import Summits.QuantumFields.BalabanUV.Beta.FP.NestedStepLawTorusComposite
import Summits.QuantumFields.BalabanUV.Beta.FP.TorusCompositeObjectsG
import Summits.QuantumFields.BalabanUV.Beta.FP.TorusEffFormCompositeG
import Summits.QuantumFields.BalabanUV.Beta.FP.RelInvPeriodisedCombTorusLetters
import Summits.QuantumFields.BalabanUV.Beta.FP.RelInvPeriodisedCombRecord

/-!
# `BalabanUV.Beta.FP.NestedStepLawTorusCompositeG` — road «FP» for binder row D1, ROUTE T under RULING R-D1-g52-1 (β1) (journal l.56283) ∕ R-FP-70 (l.56383):
# **#19's GRADED TORUS CALL AT FINE := THE `(n+1)`-FOLD COMPOSITE, GENERIC OVER THE ONE-STEP ROW FAMILY `Q : StepRows d Lc` AND THE ONE-STEP FORM KERNEL
# FAMILY `K ℓ r`** — the `-G` edition of `NestedStepLawTorusComposite.secondVar_oneShot_nestedStepLaw_torus_composite_graded` (p-landed, this road gen 19):
# the rooted instance (`Q := Qstep Lc`, `K ℓ r := bhKStepAt d (toSite r) Lc ℓ`) IS #19 (consistency `example`, §2), the (0.4)-SYMMETRISED instance
# (`Q := QSym Lc`, `K ℓ _ := bhKStepSh d Lc (Dsh Lc) ℓ`, roots `ctrOff`) IS the re-based tower's call (§3)

WHY (R-D1-g52-1 (3)(b)(c): «the composite tower is RE-BASED on an1's (0.4)-symmetrised bricks at the centred root … → the OWNER d1-p3: the 4 mechanical
re-compositions (#19(+Gen) ∕ #20 ∕ #21) AFTER the suppliers»; R-FP-70: the re-compositions are `-G` editions generic over `(Q, K)` with brick inputs DISPLAYED).
#19's proof is [folklore] block algebra over leaf-06's `NestedStepLawTransportedExpGraded` graded law; its ONLY brick-specific inputs are (i) `H₀ᵀ = H₀` at the finest
level, (ii) leaf-05's (INV-m)(EFF-m) joint induction, (iii) the top step's comb-sliced KKT non-degeneracy.  THIS FILE displays (i) as `hH₀t`, feeds (ii) from
leaf-05's GENERIC `TorusEffFormCompositeG.torus_composite_inv_and_eff_G` (its one-step letters (h1)ₖ ∕ (hId)ₖ displayed as `hone ∕ hId`), and displays (iii) as
`htop` over an ABSTRACT top step `Q₂₀ ∕ τ₂`; the pins read leaf-06's `TorusCompositeObjectsG.compRowsG ∕ nestedSliceG` and the abstract form family `K`.
Everything else is #19 VERBATIM (binders, (SLICE-m)(COV-m)(T-β-m)(WARD-m) rows displayed, conclusion).  §2: the ROOTED instance recovers #19's statement
character for character (`example`; `compRows_eq_compRowsG ∕ nestedSlice_eq_nestedSliceG`, `H₀_transpose_of_dvd`, leaf-05's `torus_h1 ∕ hId_order_zero_record`,
`torus_isUnit_det_kkt_combRows`).  §3: the SYM instance `…_sym` at `Q := QSym Lc`, `K ℓ _ := bhKStepSh d Lc (Dsh Lc) ℓ`, `rs := fun _ => ctrOff (d+1) Lc`,
with `hH₀t ∕ hone ∕ hId ∕ htop` DISCHARGED by leaf-05's chart-(III′) letters `torus_H₀_transpose_comb ∕ torus_h1_comb ∕ hId_comb ∕ torus_isUnit_det_kkt_combRows_comb`
— the top step in (B)'s slot presentation.  [folklore] composition BY NAME; no `def`, no `def … : Prop`, nothing cited, 0 sorry.  The rows, legs and namings are
HYPOTHESES (nothing of the dictionary ∕ Bałaban's asserted; the presentation is the row's (β1) ruling, quoted not adjudicated).  No existing file touched.

HONEST DEPENDENCY (page 1, mandatory): continuum YM on T⁴ ⇐ BetaPertH ∧ nine spine estimates (0/9 proved); BetaPertH ⇐ (D1) ∧ (D4) ∧ CAP+tail;
G-an2-4 gates asym, D1 and NE2/3/4.  HONEST FRAMING (cell contract, verbatim): «discharging `BetaPertH` makes Bałaban's UV stability UNCONDITIONAL —
a real constructive-QFT result; it is NOT the continuum limit and NOT the Clay problem.»  ABSOLUTE RULE (cell charter, verbatim): «No internally-minted
statement may enter as a cited fact. Every hypothesis is either kernel-proved in this package or a verbatim quotation of a PUBLISHED theorem with page
reference. The manuscript(s) under audit are NOT citable for their own disputed steps — they are the thing under adjudication; programme-internal
(2001/route/tribunal) claims are never citable.»  0 estimates; 0∕4 row-D1 binders (hW, hR, D1Tel, D1Rep); ROOT M‴ p325680 untouched; NOT (C1), NOT (L2′),
NOT (T-ID), NOT SDF, NOT D1, NOT BetaPertH, NOT continuum, NOT Clay.  Road «FP» OWNER, b2b-balaban-beta-d1-p3 gen 29, 2026-08-24.  No existing file touched.
-/

noncomputable section

namespace Summit.QuantumFields.BalabanUV.Beta.FP.NestedStepLawTorusCompositeG

open Matrix
open Literature.MathematicalPhysics.QuantumFieldTheory.Balaban1983to89
open Literature.MathematicalPhysics.QuantumFieldTheory.Balaban1983to89.Beta
open Literature.MathematicalPhysics.QuantumFieldTheory.Balaban1983to89.Beta.Composition (kkt)
open Literature.MathematicalPhysics.QuantumFieldTheory.Balaban1983to89.Beta.CompositionSingular (effForm flucCov minOp minOpL)
open B5Prop11Plancherel (fine)
open B6Lemma24Torus (pbox mem_pbox)
open AffineAveraging (Site box toSite)
open OneStepResolventKernel (Fib)
open Summit.QuantumFields.BalabanUV.Beta.BorderedHessian (bhKStepAt)
open Summit.QuantumFields.BalabanUV.Beta.D1BFx.LogDetSecondVariation (secondVar)
open Summit.QuantumFields.BalabanUV.Beta.FP.KernelPeriodisationFib (Idx perF perF_apply perZ perZ_apply trF perF_transpose)
open Summit.QuantumFields.BalabanUV.Beta.FP.TorusCombRows (Res)
open Summit.QuantumFields.BalabanUV.Beta.FP.CompositeWardLetters (compWard_b0 compWard_b1 compWard_b2)
open Summit.QuantumFields.BalabanUV.Beta.FP.RelInvPeriodised (bhKStepAt_translate_invariant)
open Summit.QuantumFields.BalabanUV.Beta.FP.PeriodisedWardOrderZero (bhKStepAt_ff_symm)
open Summit.QuantumFields.BalabanUV.Beta.FP.NestedStepLawTransported (secondVar_nestedFP_eq_zero)
open Summit.QuantumFields.BalabanUV.Beta.FP.NestedStepLawTransportedExpGraded (secondVar_oneShot_nestedStepLaw_expTransported_graded_of_uni)
open Summit.QuantumFields.BalabanUV.Beta.FP.TorusCompositeObjects (towerTorus towerTorus_apply compRows nestedSlice NParam Qstep combF bigP towerGen)
open Summit.QuantumFields.BalabanUV.Beta.FP.TorusCompositeUnimodular (det_bigP_mul_towerGen_ne_zero)
open Summit.QuantumFields.BalabanUV.Beta.FP.TorusCompositeFP (evalN torus_uP_exp_tower)
open Summit.QuantumFields.BalabanUV.Beta.GAN24.FineReadoutCauchyFrame (toSite_mem_range)
open AffineAveraging (unitVec)
open Summit.QuantumFields.BalabanUV.Beta.FP.TorusEffFormComposite (torus_composite_inv_and_eff)
open Summit.QuantumFields.BalabanUV.Beta.FP.RelInvPeriodisedCoarse (det_kkt_smul_form_ne_zero_iff)
open Summit.QuantumFields.BalabanUV.Beta.FP.RelInvPeriodisedCombRows (torus_isUnit_det_kkt_combRows)
open Summit.QuantumFields.BalabanUV.Beta.FP.RelInvPeriodisedEffFormCoarse (wVH_pos)
open Literature.Probability.LatticeModels (Torus.proj)
open BalabanStepJetsSucc (wVH)
open Finset
open Summit.QuantumFields.BalabanUV.Beta.FP.TorusCompositeObjectsG (StepRows compRowsG nestedSliceG QstepSym QSym compRowsSym nestedSliceSym compRows_eq_compRowsG nestedSlice_eq_nestedSliceG)
open Summit.QuantumFields.BalabanUV.Beta.FP.TorusEffFormCompositeG (torus_composite_inv_and_eff_G)
open Summit.QuantumFields.BalabanUV.Beta.FP.NestedStepLawTorusComposite (H₀_transpose_of_dvd dvd_towerTorus_succ secondVar_oneShot_nestedStepLaw_torus_composite_graded)
open Summit.QuantumFields.BalabanUV.Beta.SymShiftedSpread (bhKStepSh)
open Summit.QuantumFields.BalabanUV.Beta.DshAn1 (Dsh)
open Summit.QuantumFields.BalabanUV.Beta.FP.RelInvPeriodisedCombTorusLetters (torus_h1_comb hId_comb torus_H₀_transpose_comb)
open Summit.QuantumFields.BalabanUV.Beta.FP.RelInvPeriodisedEffFormCoarse (hId_order_zero_record)
open Summit.QuantumFields.BalabanUV.Beta.FP.RelInvPeriodisedCombRecord (torus_isUnit_det_kkt_combRows_comb)
open Summit.QuantumFields.BalabanUV.Beta.FP.TorusGaugeCovarianceCoarse (coarsePt coarsePt_coe)
open Summit.QuantumFields.BalabanUV.Beta.FP.NestedStepLawTorusInstance (coarseSlot_injective coarseSlot_range torus_h1)
open AveragingContoursRooted (ctrOff ctrOff_mem_box)
open ExpKernelCalculus (MKer)

variable {d : ℕ}

/-! ## §1 The graded torus call, generic over the step-row family `Q` and the form family `K` -/

section CompositeG

variable (M' : Fin (d + 1) → ℕ) [∀ μ, NeZero (M' μ)] (Lc : ℕ) [NeZero Lc] (lev : ℕ → ℕ) (rs : ℕ → (Fin (d + 1) → ℕ)) (n : ℕ)
import Mathlib
import Literature.NumberTheory.LFunctions.Zhang2022.TypedSection17
import Literature.NumberTheory.LFunctions.Zhang2022.Section17MeanSquareMajorant
import Literature.NumberTheory.LFunctions.Zhang2022.Section3Lemma34
import HarnessLib

/-!
# Zhang (2022) §17 p. 98: the coefficients `ν₁*` below `D⁴` — `ν₁*(m) = (μχ ∗ 1)(m) + O(δ·τ₄(m))` —
# and the Euler-product counts of the two majorants `|ν|·(τ₂ ∗ |μχ∗1|)`, `|ν|·τ₆`

Topic `Literature/NumberTheory/LFunctions/Zhang2022` (Landau–Siegel audit tree; verdict-neutral).
Y. Zhang, *Discrete mean estimates and the Landau–Siegel zero*, arXiv:2211.02515v1 (2022)
[Zhang2022LandauSiegel] — **an unrefereed manuscript under adjudication**; nothing here asserts or
denies its Theorems 1–2. §17 pp. 97–98 (tex L4793, L4825–L4837; DAG `Z22:§17.u014`, `Z22:§17.u024`):
`ν₁*` is the `ψ`-coefficient sequence of `G(s,ψ)N(s+β₂,ψ)N(s+β₃,ψ)` (§17.u014; typed
`Typed.Section17.nuOneStar c′ χ = υ·[≤D⁴] ∗ nN_{β₂} ∗ nN_{β₃}`, `υ = μ ∗ μχ`, `nN_β(n) = n^{−β}g*(T²/n)`).
The step u021 + u023 ⇒ u024 of p. 98 sums the error of u023 against the weights
`(|ν(l)|/l)·Σ_{l=l₁l₂} τ₂(l₁)|ν₁*(l₂)|`, `l < D⁴` (hypothesis `hE` of the tree's kernel edge
`Phi3Eval.step17_u024_of`, GAP row G-d58-1 of the cell siegel-zhang). This file supplies the
elementary inputs of that summation (the summation itself is `Section17SummedError`):

* `sum_sum_ups_eq` — THE CANCELLATION: `υ ∗ 1 ∗ 1 = μχ ∗ 1` (`μ ∗ 1 = δ`), i.e.
  `Σ_{m=ar}Σ_{a=a₁a₂} υ(a₁) = Σ_{d∣m} μ(d)χ(d) = ∏_{p∣m}(1 − χ(p))`, which VANISHES at the primes
  with `χ(p) = 1` — exactly where `ν(p) = 1 + χ(p)` does not;
* `norm_nuOneStar_le` — for `m ≤ D⁴` (the truncation `[≤ D⁴]` is invisible there): if
  `|nN_{β_j}(n) − 1| ≤ δ ≤ 1` for `1 ≤ n ≤ D⁴` then `|ν₁*(m)| ≤ |Σ_{d∣m} μ(d)χ(d)| + 3δ·τ₄(m)`
  (expand `(1+η₂)(1+η₃)`; `|υ| ≤ τ₂` is (3.1), the tree's `Lemma34.norm_ups_le`);
* the majorant BLOCKS (`MeanSquareMajorant.IsBlock`, `Section17MeanSquareMajorant`): `isBlock_pmul`
  (pointwise products), `isBlock_normAF_nu` (`|ν|`, degree 2), `isBlock_normAF_moebiusChi_mul_zeta`
  (`|μχ∗1|`, degree 1), their prime values `|1+χ(p)|`, `|1−χ(p)|`, and the prime count
  `|1+χ(p)|(2+|1−χ(p)|) ≤ 4` for a real `χ`;
* `sum_F1_div_le`, `sum_F2_div_le` — Hall–Tenenbaum + Mertens (the tree's
  `MeanSquareMajorant.sum_div_le`): `Σ_{n≤X} F₁(n)/n ≤ M₁(log X)⁴` for `F₁ = |ν|·(τ₂ ∗ |μχ∗1|)` and
  `Σ_{n≤X} F₂(n)/n ≤ M₂(log X)¹²` for `F₂ = |ν|·τ₆` (`M_i = majorantConst …`).

Theorems only (no definitions, no named facts); axioms standard. WHAT THIS IS NOT: any claim about
the displays of §17, about Theorems 1–2 of the source or about Landau–Siegel zeros; nothing here
bears on the cell's verdict on (8.24).

## References

* Y. Zhang, arXiv:2211.02515v1 (2022), §17 pp. 97–98 (u014, u021–u024); §3 p. 6 (`ν`, `υ`, (3.1));
  §6 Lemma 6.1 (`N(s,ψ)`). [cite: Zhang2022LandauSiegel, §17 p.98]
* R. R. Hall, G. Tenenbaum, *Divisors*, CUP 1988, (0.4). [cite: HallTenenbaum1988, (0.4)]
-/

noncomputable section

open Complex Real Finset ArithmeticFunction
open Literature.NumberTheory.LFunctions.Zhang2022.Skeleton
open Literature.NumberTheory.LFunctions.Zhang2022.Typed.Section17
open Literature.NumberTheory.LFunctions.Zhang2022.MeanSquareMajorant

namespace Literature.NumberTheory.LFunctions.Zhang2022.Phi3Eval

/-! ## §1. Majorant blocks: pointwise products, `|ν|`, `|μχ ∗ 1|` -/

/-- Pointwise products of blocks are blocks (degrees add) — the majorant algebra of the
Hall–Tenenbaum Euler-product bound. [cite: HallTenenbaum1988, (0.4)] -/
theorem isBlock_pmul {g₁ g₂ : ArithmeticFunction ℝ} {c₁ c₂ : ℕ} (h₁ : IsBlock g₁ c₁)
    (h₂ : IsBlock g₂ c₂) : IsBlock (g₁.pmul g₂) (c₁ + c₂) :=
  ⟨h₁.isMult.pmul h₂.isMult, fun n => by rw [pmul_apply]; exact mul_nonneg (h₁.nonneg _) (h₂.nonneg _),
    fun p i hp => by
      rw [pmul_apply, pow_add]
      exact mul_le_mul (h₁.pow_le p i hp) (h₂.pow_le p i hp) (h₂.nonneg _) (by positivity)⟩

section Blocks

variable {D : ℕ} (χ : DirichletCharacter ℂ D)

/-- The arithmetic function of `χ` is multiplicative (Mathlib). [cite: Zhang2022LandauSiegel, §3 p.6] -/
theorem isMultiplicative_chiAF :
    (toArithmeticFunction (fun n : ℕ => χ (n : ZMod D))).IsMultiplicative :=
  DirichletCharacter.isMultiplicative_toArithmeticFunction χ

/-- `ν = ζ ∗ χ` as an arithmetic function evaluates to the tree's `Skeleton.nu χ`.
[cite: Zhang2022LandauSiegel, §3 p.6] -/
theorem nuAF_apply (n : ℕ) :
    ((ArithmeticFunction.zeta : ArithmeticFunction ℂ) *
      toArithmeticFunction (fun n : ℕ => χ (n : ZMod D))) n = nu χ n := by
  rw [show nu χ n = Literature.NumberTheory.LFunctions.divisorSumChar χ n from rfl,
    Literature.NumberTheory.LFunctions.divisorSumChar_eq_zeta_mul]

/-- `|ν|` is a block of degree `2` (`|ν(p^i)| ≤ τ₂(p^i) ≤ (i+1)²`). [cite: Zhang2022LandauSiegel, §3 p.6] -/
theorem isBlock_normAF_nu :
    IsBlock (normAF ((ArithmeticFunction.zeta : ArithmeticFunction ℂ) *
      toArithmeticFunction (fun n : ℕ => χ (n : ZMod D)))) 2 := by
  refine ⟨isMultiplicative_normAF (isMultiplicative_zeta.natCast.mul (isMultiplicative_chiAF χ)),
    fun n => by rw [normAF_apply]; exact norm_nonneg _, fun p i hp => ?_⟩
  rw [normAF_apply, nuAF_apply]
  calc ‖nu χ (p ^ i)‖ ≤ ((p ^ i).divisors.card : ℝ) :=
        Literature.NumberTheory.LFunctions.norm_divisorSumChar_le χ _
    _ = tau 2 (p ^ i) := (tau_two_apply _).symm
    _ ≤ ((i : ℝ) + 1) ^ 2 := tau_prime_pow_le 2 hp i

▶ **ASSIGNED TASK**:
Look over the listing and return each line that holds "RelInvPeriodisedEffFormCoarse".

▶ **YOUR RESPONSE**:
open Summit.QuantumFields.BalabanUV.Beta.FP.RelInvPeriodisedEffFormCoarse (wVH_pos)
open Summit.QuantumFields.BalabanUV.Beta.FP.RelInvPeriodisedEffFormCoarse (hId_order_zero_record)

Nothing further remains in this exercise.